Reuben was sitting on the counter smoking his pipe and reading an old tattered copy of Dryden's translation of Virgil. He lifted his clear blue eyes in astonishment, put down his pipe, and, slowly swinging his long legs over the counter, caught Jane by the waist, put both his arms round her, and said,--
"Why, mother, what's come over you! You know poor little Eph's dyin' of that white swellin'. You wouldn't have me refuse his mother anything we've got, would you?"
Jane Miller walked back to the house with tears in her eyes, but her homely sallow face was transfigured by love as she went about her work, thinking to herself,--
"There never was such a man's Reuben, anyhow. I guess he'll get interest one o' these days for all he's lent the Lord, first and last, without anybody's knowin' it."

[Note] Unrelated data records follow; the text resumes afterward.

import Summits.HubbardSuperconductivity.HubbardSuperconductivity.Theorems.AnisotropyChordTransferFibre3FinXDEvalW

/-!
# Route `AnisotropyChord` / H0 rotor rung: FIN per-`L` SIDE-CONDITION cell facts, `L = 22` (GM₃ cells 140–140)

Kernel facts `sdCellAnyZ 22 (49/50) 20 la lb (c, bn, aD) = true` (regime clause `mHole ≥ 0 ∧ facMI·η·(aD + b/(2+cos θ)) < c` on the cell, or vacuity), g5's `xbEval` objects, `decide +kernel`.
Prover seat `hubbard-h0-rotor-p3` g7; helper for piece A = stmt-HubbardSuperconductivity-23918 of rung 19089 (`--supports`, helper class).
WHAT THIS IS NOT: nothing here proves superconductivity in the Hubbard model (rotor TARGET as worded stays FALSE, g15 verdict); kernel facts /
assembly for ONE conditional reduction at one `L`.
-/

set_option linter.dupNamespace false
set_option autoImplicit false

namespace Summit.HubbardSuperconductivity.HubbardSuperconductivity.Theorems.AnisotropyChord.Transfer.Fibre3

namespace FinXD

/-- side-condition cell `[3517789131198346, 3605733859478305]` of `L = 22` (`cert`). [folklore] -/
theorem sd22_140 : sdCellAnyZ 22 (49/50 : ℚ) 20 3517789131198346 3605733859478305 ((1/2 : ℚ), (27 : ℕ), (2/25 : ℚ)) = true := by (rw [← sdCellAnyZW_eq]; decide +kernel)

end FinXD

end Summit.HubbardSuperconductivity.HubbardSuperconductivity.Theorems.AnisotropyChord.Transfer.Fibre3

But the Lord has His own system of reckoning compound interest, and His ways of paying are not our ways. He gave no visible sign of recognition of indebtedness to Reuben. Things went harder and harder with the Millers, until they had come to such a pass that when Reuben Miller went after the doctor, in the early dawn of the day on which little Draxy was born, he clasped his hands in sorrow and humiliation before he knocked at the doctor's door; and his only words were hard words for a man of sensitiveness and pride to speak:--
"Doctor Cobb, will you come over to my wife? I don't dare to be sure I can ever pay you; but if there's anything in the store "--
"Pshaw, pshaw, Reuben, don't speak of that; you'll be all right in a few years," said the kind old doctor, who had known Reuben from his boyhood, and understood him far better than any one else did.